Data items:
▽

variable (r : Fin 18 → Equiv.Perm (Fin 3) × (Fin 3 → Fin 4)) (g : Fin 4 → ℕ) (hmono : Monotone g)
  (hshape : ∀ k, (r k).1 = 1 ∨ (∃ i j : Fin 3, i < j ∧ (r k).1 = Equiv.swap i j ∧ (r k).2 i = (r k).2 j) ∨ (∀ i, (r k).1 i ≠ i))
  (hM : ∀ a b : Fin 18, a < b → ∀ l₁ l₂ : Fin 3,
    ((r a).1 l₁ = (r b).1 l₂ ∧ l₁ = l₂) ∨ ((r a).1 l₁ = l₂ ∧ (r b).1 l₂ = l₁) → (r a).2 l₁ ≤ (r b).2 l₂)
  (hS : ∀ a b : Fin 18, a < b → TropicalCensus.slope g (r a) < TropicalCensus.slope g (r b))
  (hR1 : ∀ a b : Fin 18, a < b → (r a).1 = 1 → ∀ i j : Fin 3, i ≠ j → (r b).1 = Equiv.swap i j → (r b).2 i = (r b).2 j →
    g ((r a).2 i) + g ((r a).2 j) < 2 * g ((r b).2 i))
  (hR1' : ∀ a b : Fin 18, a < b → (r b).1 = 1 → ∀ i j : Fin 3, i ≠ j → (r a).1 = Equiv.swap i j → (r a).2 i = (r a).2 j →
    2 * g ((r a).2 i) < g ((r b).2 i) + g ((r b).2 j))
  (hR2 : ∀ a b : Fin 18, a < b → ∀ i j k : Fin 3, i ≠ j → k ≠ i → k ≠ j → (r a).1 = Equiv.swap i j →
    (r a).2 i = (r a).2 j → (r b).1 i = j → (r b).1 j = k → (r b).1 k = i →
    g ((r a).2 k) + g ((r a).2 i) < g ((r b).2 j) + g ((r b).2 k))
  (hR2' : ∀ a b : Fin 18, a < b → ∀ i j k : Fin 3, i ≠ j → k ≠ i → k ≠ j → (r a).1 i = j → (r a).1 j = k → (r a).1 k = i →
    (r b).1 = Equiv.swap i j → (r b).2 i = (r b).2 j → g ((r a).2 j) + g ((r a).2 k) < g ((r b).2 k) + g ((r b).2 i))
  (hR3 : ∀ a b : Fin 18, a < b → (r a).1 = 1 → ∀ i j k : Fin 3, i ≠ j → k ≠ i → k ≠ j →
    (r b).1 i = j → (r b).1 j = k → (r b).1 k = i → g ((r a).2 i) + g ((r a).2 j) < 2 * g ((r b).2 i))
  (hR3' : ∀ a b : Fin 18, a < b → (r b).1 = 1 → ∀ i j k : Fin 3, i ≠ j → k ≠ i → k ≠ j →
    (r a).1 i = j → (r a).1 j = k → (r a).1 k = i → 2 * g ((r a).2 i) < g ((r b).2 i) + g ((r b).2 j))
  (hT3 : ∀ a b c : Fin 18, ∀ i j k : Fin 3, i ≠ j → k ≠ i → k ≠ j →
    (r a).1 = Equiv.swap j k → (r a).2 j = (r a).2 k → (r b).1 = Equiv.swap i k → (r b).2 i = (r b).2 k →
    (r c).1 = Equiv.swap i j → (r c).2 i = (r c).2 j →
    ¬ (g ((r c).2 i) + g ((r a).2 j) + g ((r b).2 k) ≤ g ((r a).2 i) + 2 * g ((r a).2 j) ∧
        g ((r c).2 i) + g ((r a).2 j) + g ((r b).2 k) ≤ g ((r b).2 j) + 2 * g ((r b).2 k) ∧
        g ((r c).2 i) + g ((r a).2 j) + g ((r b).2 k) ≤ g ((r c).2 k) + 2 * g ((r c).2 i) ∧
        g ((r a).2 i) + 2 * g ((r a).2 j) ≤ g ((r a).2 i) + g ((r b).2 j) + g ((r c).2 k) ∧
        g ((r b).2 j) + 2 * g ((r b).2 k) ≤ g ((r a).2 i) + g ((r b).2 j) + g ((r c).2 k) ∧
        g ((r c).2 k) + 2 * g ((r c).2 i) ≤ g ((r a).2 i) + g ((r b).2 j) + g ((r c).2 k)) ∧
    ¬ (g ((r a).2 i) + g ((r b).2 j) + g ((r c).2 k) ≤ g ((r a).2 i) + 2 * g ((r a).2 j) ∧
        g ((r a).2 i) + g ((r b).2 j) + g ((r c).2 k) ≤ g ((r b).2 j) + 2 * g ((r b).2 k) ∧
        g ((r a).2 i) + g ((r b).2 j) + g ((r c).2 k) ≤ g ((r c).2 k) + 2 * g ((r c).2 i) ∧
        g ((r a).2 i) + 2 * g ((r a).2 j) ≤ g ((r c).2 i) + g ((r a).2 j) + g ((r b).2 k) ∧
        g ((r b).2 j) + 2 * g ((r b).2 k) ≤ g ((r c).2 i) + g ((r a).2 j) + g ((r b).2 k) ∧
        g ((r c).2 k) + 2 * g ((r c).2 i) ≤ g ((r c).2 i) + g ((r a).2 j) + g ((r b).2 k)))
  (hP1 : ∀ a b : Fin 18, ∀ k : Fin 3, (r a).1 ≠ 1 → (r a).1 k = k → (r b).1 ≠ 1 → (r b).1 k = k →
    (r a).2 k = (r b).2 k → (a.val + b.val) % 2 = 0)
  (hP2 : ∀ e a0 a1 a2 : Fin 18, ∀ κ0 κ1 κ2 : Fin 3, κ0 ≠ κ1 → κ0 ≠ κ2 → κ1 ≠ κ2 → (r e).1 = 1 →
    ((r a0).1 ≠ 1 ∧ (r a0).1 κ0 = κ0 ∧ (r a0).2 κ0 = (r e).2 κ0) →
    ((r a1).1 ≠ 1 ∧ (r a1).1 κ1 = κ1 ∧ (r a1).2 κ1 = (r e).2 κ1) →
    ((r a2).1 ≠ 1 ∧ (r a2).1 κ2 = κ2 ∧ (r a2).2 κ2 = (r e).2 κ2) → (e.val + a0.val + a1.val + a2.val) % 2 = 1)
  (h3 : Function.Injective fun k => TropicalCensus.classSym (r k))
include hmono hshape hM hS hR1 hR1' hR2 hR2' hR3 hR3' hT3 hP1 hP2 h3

△

§ **AIM OF THE EXERCISE**:
Only the lines from the one with "g ((r b).2 k)))" through the end of the data should be printed, each exactly as it appears.

§ **RESPONSE AREA**:
        g ((r c).2 k) + 2 * g ((r c).2 i) ≤ g ((r c).2 i) + g ((r a).2 j) + g ((r b).2 k)))
  (hP1 : ∀ a b : Fin 18, ∀ k : Fin 3, (r a).1 ≠ 1 → (r a).1 k = k → (r b).1 ≠ 1 → (r b).1 k = k →
    (r a).2 k = (r b).2 k → (a.val + b.val) % 2 = 0)
  (hP2 : ∀ e a0 a1 a2 : Fin 18, ∀ κ0 κ1 κ2 : Fin 3, κ0 ≠ κ1 → κ0 ≠ κ2 → κ1 ≠ κ2 → (r e).1 = 1 →
    ((r a0).1 ≠ 1 ∧ (r a0).1 κ0 = κ0 ∧ (r a0).2 κ0 = (r e).2 κ0) →
    ((r a1).1 ≠ 1 ∧ (r a1).1 κ1 = κ1 ∧ (r a1).2 κ1 = (r e).2 κ1) →
    ((r a2).1 ≠ 1 ∧ (r a2).1 κ2 = κ2 ∧ (r a2).2 κ2 = (r e).2 κ2) → (e.val + a0.val + a1.val + a2.val) % 2 = 1)
  (h3 : Function.Injective fun k => TropicalCensus.classSym (r k))
include hmono hshape hM hS hR1 hR1' hR2 hR2' hR3 hR3' hT3 hP1 hP2 h3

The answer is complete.